Exercise instructions – Starting at the first line of the data below, repeat each line word for word up to and including the line with "discharged; conclusion BY".

Source records –
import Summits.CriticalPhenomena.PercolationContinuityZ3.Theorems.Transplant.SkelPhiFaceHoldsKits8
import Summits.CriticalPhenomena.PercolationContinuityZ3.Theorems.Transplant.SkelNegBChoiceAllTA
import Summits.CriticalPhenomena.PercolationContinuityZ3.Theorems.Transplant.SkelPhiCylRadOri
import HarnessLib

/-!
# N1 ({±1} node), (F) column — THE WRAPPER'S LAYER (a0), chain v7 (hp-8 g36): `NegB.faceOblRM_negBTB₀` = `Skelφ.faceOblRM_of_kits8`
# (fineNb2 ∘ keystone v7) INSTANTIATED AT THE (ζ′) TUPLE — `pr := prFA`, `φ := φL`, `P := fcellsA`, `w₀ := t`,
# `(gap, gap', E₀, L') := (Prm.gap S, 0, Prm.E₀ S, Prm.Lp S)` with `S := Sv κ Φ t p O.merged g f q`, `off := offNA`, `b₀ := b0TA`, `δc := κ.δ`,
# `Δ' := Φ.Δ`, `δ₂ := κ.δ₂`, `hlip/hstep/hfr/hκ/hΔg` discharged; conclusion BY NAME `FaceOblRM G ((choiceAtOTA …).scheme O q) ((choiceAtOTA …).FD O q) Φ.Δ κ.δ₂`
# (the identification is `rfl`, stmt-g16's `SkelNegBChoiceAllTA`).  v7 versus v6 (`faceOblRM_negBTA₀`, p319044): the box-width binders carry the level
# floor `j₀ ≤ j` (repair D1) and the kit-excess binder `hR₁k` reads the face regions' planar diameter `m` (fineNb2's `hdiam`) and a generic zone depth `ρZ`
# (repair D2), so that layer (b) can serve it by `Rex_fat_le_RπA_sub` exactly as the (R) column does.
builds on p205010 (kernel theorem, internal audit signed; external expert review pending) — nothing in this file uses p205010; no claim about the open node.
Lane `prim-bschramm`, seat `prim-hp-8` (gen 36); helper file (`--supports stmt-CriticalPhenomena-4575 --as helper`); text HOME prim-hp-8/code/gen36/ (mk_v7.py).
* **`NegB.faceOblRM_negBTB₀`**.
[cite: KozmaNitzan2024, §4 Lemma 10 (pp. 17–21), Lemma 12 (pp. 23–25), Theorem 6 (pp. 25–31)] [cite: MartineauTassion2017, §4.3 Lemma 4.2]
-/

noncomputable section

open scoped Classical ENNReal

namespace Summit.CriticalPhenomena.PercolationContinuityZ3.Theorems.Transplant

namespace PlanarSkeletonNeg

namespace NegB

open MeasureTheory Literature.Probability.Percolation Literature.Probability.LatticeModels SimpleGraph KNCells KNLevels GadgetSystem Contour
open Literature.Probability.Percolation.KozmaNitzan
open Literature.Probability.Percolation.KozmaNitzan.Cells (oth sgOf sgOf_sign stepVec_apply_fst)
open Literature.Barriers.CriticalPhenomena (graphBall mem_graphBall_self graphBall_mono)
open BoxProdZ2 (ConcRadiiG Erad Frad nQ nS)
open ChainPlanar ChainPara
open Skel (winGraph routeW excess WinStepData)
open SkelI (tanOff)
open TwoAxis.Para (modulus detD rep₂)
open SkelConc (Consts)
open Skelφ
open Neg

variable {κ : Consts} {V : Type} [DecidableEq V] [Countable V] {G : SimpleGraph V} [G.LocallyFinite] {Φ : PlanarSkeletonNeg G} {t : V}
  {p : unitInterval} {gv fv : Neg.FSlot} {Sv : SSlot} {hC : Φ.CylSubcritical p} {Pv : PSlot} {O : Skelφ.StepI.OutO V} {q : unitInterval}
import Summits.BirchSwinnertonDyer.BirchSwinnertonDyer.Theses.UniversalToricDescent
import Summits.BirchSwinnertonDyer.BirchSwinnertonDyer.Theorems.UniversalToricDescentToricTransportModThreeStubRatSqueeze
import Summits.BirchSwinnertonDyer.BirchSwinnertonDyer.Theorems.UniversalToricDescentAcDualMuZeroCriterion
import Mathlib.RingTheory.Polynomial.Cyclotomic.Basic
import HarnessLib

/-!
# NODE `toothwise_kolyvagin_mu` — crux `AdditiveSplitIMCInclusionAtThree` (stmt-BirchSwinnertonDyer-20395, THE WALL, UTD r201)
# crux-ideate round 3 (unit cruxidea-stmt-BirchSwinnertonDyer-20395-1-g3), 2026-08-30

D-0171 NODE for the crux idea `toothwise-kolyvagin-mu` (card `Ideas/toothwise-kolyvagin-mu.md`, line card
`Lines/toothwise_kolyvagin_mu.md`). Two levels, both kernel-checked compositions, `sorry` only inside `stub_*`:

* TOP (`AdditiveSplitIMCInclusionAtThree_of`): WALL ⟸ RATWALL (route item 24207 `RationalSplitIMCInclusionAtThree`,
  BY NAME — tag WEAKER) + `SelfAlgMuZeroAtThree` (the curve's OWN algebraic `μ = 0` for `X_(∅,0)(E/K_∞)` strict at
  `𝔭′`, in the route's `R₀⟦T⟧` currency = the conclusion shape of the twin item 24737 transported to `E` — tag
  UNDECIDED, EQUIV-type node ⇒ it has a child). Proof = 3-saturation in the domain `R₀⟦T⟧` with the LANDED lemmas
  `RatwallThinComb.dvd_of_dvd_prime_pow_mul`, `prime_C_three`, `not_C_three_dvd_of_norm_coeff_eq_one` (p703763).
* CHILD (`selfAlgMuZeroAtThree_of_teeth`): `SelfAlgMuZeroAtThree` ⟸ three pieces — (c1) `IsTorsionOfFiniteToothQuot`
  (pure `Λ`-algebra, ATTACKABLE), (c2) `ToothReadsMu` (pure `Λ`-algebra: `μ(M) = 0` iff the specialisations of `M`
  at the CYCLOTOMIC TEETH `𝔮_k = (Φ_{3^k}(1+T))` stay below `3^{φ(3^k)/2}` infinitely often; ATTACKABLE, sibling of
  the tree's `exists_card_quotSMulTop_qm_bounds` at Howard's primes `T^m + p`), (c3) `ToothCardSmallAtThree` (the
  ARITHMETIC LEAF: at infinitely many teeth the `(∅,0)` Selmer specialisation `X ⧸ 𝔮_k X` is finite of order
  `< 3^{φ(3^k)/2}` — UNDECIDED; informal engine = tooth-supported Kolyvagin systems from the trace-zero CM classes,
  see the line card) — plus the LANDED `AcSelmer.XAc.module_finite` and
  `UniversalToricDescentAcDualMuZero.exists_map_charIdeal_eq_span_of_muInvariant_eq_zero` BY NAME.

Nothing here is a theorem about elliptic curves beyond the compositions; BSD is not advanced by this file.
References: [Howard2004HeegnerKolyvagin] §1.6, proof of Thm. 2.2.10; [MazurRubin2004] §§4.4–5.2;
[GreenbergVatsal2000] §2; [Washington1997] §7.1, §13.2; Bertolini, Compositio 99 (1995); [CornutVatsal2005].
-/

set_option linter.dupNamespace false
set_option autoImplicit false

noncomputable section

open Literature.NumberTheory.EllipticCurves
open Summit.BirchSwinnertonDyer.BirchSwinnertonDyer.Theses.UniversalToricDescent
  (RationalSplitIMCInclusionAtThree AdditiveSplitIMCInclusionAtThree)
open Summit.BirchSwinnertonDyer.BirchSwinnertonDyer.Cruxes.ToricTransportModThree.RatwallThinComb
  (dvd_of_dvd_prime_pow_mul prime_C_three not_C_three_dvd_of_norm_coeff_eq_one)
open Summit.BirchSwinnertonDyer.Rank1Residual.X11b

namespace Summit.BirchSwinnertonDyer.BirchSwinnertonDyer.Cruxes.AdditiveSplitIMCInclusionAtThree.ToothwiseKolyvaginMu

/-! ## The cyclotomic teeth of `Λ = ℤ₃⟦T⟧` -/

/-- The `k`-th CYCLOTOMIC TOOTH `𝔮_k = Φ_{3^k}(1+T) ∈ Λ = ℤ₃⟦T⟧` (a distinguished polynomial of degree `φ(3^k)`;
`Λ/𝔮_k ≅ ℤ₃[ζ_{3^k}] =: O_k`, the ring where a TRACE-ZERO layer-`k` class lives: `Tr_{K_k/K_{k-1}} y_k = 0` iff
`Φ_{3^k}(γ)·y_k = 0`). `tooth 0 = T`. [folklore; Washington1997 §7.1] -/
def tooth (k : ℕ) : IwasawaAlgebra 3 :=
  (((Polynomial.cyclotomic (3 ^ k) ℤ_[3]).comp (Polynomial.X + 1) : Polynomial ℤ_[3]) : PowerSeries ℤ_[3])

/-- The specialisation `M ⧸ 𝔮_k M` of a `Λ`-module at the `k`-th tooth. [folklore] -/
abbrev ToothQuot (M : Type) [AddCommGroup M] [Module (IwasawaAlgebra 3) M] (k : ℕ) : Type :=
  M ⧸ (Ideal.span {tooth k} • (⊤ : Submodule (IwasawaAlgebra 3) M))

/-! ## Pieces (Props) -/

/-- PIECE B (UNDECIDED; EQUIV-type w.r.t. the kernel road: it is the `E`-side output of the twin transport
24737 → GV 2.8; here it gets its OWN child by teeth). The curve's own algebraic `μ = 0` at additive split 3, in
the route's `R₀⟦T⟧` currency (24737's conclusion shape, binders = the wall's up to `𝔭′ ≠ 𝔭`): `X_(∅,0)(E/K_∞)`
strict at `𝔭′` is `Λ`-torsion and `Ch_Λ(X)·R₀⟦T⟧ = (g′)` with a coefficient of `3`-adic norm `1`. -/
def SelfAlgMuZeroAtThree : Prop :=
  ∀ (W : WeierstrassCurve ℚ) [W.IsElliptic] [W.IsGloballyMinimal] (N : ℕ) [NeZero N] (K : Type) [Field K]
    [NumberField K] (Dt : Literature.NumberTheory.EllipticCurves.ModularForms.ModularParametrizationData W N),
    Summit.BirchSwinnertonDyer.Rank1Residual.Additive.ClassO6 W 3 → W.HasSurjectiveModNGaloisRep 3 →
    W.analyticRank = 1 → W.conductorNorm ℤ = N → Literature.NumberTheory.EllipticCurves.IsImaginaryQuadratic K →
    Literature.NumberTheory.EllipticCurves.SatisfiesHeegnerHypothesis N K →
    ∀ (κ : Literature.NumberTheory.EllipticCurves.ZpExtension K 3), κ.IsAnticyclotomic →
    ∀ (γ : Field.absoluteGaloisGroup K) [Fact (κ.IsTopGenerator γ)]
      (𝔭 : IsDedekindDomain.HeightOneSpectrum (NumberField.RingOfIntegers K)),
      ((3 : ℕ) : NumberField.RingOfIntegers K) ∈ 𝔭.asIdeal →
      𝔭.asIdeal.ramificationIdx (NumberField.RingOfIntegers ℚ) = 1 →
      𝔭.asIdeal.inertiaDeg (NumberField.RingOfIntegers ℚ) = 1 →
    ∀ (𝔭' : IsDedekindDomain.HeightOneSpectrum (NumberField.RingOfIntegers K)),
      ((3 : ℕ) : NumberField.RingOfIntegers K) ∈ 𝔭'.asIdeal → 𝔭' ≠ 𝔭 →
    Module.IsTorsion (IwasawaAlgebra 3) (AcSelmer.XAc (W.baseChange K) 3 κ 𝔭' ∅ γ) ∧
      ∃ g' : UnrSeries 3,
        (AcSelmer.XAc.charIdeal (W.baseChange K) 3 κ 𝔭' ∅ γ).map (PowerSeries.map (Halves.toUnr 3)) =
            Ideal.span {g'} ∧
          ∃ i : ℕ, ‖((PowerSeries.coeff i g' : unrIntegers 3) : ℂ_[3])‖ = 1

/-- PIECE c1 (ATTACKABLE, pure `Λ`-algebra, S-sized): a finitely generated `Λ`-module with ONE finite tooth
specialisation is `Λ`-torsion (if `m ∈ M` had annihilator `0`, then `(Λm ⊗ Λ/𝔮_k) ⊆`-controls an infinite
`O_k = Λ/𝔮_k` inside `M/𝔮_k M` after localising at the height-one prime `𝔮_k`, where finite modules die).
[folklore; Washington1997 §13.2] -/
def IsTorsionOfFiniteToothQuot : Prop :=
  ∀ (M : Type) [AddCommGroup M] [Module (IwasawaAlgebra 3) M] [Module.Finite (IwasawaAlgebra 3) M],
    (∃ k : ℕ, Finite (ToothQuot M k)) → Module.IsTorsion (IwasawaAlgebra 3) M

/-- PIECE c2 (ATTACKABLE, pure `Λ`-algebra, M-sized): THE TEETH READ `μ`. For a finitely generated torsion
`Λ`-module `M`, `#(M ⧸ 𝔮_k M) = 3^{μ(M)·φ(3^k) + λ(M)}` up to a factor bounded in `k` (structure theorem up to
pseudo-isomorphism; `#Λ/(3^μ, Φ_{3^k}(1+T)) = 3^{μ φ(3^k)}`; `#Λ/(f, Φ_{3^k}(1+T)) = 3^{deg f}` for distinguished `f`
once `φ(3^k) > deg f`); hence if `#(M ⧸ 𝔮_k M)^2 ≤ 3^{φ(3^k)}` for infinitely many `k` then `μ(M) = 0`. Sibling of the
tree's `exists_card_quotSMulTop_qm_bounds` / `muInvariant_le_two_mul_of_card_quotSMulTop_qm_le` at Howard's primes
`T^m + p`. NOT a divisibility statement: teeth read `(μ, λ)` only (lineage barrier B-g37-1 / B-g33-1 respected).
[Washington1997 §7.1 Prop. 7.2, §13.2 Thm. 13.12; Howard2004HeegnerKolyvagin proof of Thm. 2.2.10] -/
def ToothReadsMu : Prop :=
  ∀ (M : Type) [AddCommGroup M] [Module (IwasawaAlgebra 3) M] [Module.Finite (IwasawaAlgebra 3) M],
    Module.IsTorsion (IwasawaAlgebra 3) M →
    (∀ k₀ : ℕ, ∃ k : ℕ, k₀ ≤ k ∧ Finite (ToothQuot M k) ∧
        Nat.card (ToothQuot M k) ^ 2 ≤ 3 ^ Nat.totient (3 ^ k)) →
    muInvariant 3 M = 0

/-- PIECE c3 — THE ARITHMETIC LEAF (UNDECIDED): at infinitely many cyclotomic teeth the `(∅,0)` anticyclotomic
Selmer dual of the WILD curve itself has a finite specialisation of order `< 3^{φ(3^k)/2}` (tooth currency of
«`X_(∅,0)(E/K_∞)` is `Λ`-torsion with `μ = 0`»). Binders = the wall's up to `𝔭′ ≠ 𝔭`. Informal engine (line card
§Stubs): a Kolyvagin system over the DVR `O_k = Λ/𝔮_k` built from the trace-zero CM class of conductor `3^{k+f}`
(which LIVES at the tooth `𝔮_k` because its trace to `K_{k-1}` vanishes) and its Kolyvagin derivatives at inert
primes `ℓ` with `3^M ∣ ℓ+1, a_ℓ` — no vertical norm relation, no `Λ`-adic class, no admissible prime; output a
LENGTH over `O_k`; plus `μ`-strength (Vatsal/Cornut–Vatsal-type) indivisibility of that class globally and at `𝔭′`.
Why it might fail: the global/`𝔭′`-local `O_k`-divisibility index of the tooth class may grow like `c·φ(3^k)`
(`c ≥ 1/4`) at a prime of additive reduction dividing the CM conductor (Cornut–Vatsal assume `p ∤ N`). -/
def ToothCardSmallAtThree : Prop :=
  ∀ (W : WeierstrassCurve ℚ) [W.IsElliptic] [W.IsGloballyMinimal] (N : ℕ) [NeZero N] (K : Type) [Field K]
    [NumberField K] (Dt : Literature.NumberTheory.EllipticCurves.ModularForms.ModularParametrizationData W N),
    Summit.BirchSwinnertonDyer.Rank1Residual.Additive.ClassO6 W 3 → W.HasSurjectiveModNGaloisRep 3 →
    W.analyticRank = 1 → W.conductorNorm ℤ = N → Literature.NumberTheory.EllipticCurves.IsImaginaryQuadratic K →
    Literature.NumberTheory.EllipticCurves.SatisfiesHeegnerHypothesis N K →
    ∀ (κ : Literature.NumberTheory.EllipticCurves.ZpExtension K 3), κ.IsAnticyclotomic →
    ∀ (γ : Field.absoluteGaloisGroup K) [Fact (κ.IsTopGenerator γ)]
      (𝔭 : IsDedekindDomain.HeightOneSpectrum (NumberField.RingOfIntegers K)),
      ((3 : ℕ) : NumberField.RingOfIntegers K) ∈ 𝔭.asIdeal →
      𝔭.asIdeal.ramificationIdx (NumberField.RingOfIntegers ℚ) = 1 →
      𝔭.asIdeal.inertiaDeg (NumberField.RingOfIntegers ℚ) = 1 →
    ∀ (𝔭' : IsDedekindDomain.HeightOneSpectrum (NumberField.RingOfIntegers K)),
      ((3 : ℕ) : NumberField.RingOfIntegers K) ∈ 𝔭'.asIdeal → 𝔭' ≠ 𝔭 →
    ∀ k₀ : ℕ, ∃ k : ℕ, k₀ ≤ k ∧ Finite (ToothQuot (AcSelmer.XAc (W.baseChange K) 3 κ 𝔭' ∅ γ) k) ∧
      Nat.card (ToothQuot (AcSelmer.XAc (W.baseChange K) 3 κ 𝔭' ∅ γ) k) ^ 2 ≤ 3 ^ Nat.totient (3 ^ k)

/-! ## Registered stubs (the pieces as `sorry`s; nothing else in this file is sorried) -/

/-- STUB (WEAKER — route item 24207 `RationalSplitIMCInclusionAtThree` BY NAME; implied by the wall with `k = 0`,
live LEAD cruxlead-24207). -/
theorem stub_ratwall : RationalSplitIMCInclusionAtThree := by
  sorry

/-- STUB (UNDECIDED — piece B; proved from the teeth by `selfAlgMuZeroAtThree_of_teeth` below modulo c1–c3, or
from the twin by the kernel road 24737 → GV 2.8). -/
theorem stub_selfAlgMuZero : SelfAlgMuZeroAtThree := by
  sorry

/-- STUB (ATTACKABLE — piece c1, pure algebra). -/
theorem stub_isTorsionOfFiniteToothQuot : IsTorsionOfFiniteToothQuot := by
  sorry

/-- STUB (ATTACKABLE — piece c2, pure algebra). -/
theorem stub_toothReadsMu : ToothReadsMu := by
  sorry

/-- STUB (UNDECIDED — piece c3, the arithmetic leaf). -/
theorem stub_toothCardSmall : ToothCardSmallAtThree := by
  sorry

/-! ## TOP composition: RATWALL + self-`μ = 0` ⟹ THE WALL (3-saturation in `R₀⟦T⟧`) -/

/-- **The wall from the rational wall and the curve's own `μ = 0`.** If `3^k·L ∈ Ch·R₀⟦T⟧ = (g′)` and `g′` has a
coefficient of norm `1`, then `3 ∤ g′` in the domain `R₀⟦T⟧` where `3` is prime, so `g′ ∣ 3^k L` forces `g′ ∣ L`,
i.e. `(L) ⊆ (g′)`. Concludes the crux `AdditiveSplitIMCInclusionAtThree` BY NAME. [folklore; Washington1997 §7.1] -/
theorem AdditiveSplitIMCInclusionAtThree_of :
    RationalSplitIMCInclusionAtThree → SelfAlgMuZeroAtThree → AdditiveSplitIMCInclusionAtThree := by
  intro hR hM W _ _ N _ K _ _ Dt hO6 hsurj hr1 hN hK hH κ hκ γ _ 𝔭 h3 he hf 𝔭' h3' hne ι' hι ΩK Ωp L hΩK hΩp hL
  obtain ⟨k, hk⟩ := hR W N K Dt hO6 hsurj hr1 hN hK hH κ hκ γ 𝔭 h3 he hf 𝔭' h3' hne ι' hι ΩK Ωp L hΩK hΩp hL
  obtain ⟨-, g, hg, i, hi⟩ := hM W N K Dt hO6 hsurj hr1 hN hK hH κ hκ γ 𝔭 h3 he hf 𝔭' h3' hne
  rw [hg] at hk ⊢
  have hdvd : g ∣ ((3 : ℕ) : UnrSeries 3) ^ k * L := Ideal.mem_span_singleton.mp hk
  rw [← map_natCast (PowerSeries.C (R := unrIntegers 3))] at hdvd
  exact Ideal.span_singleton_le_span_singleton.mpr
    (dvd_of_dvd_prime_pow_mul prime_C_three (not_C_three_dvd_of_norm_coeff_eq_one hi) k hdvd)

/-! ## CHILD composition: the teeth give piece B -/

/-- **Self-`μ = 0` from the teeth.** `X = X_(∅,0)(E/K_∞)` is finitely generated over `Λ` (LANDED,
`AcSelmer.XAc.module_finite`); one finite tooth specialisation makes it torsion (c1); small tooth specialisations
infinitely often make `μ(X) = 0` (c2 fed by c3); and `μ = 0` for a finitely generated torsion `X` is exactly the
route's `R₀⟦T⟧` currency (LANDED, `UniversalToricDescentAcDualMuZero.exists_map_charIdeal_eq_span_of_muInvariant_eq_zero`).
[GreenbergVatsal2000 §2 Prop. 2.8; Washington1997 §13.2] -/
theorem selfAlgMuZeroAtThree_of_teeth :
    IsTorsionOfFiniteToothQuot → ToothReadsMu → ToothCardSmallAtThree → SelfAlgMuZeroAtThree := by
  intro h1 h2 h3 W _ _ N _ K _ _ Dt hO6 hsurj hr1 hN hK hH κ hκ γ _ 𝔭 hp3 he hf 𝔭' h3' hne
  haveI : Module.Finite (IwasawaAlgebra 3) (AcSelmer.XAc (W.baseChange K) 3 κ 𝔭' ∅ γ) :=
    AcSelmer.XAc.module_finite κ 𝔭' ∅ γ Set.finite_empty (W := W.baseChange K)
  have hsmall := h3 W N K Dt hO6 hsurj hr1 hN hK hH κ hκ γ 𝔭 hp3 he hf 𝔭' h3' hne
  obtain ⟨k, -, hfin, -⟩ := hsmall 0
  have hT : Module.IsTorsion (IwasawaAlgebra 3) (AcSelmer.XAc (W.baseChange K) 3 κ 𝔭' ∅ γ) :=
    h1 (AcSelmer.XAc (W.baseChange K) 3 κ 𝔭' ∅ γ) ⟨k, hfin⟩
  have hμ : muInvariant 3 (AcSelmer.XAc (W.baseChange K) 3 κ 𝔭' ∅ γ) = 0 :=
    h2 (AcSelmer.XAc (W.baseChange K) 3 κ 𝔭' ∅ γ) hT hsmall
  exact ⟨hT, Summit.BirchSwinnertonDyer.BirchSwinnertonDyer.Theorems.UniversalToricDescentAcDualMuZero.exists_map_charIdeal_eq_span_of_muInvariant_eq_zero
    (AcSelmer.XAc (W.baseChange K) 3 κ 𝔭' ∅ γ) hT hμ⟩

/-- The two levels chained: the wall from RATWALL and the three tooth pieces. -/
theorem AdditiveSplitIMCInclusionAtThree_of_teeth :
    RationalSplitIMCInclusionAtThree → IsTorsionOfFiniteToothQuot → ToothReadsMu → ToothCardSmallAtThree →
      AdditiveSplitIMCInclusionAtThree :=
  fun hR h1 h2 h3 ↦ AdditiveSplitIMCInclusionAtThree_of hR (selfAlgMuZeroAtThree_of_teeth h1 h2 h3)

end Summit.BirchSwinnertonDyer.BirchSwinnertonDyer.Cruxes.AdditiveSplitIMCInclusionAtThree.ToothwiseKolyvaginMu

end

Answer to this task –
import Summits.CriticalPhenomena.PercolationContinuityZ3.Theorems.Transplant.SkelPhiFaceHoldsKits8
import Summits.CriticalPhenomena.PercolationContinuityZ3.Theorems.Transplant.SkelNegBChoiceAllTA
import Summits.CriticalPhenomena.PercolationContinuityZ3.Theorems.Transplant.SkelPhiCylRadOri
import HarnessLib

/-!
# N1 ({±1} node), (F) column — THE WRAPPER'S LAYER (a0), chain v7 (hp-8 g36): `NegB.faceOblRM_negBTB₀` = `Skelφ.faceOblRM_of_kits8`
# (fineNb2 ∘ keystone v7) INSTANTIATED AT THE (ζ′) TUPLE — `pr := prFA`, `φ := φL`, `P := fcellsA`, `w₀ := t`,
# `(gap, gap', E₀, L') := (Prm.gap S, 0, Prm.E₀ S, Prm.Lp S)` with `S := Sv κ Φ t p O.merged g f q`, `off := offNA`, `b₀ := b0TA`, `δc := κ.δ`,
# `Δ' := Φ.Δ`, `δ₂ := κ.δ₂`, `hlip/hstep/hfr/hκ/hΔg` discharged; conclusion BY NAME `FaceOblRM G ((choiceAtOTA …).scheme O q) ((choiceAtOTA …).FD O q) Φ.Δ κ.δ₂`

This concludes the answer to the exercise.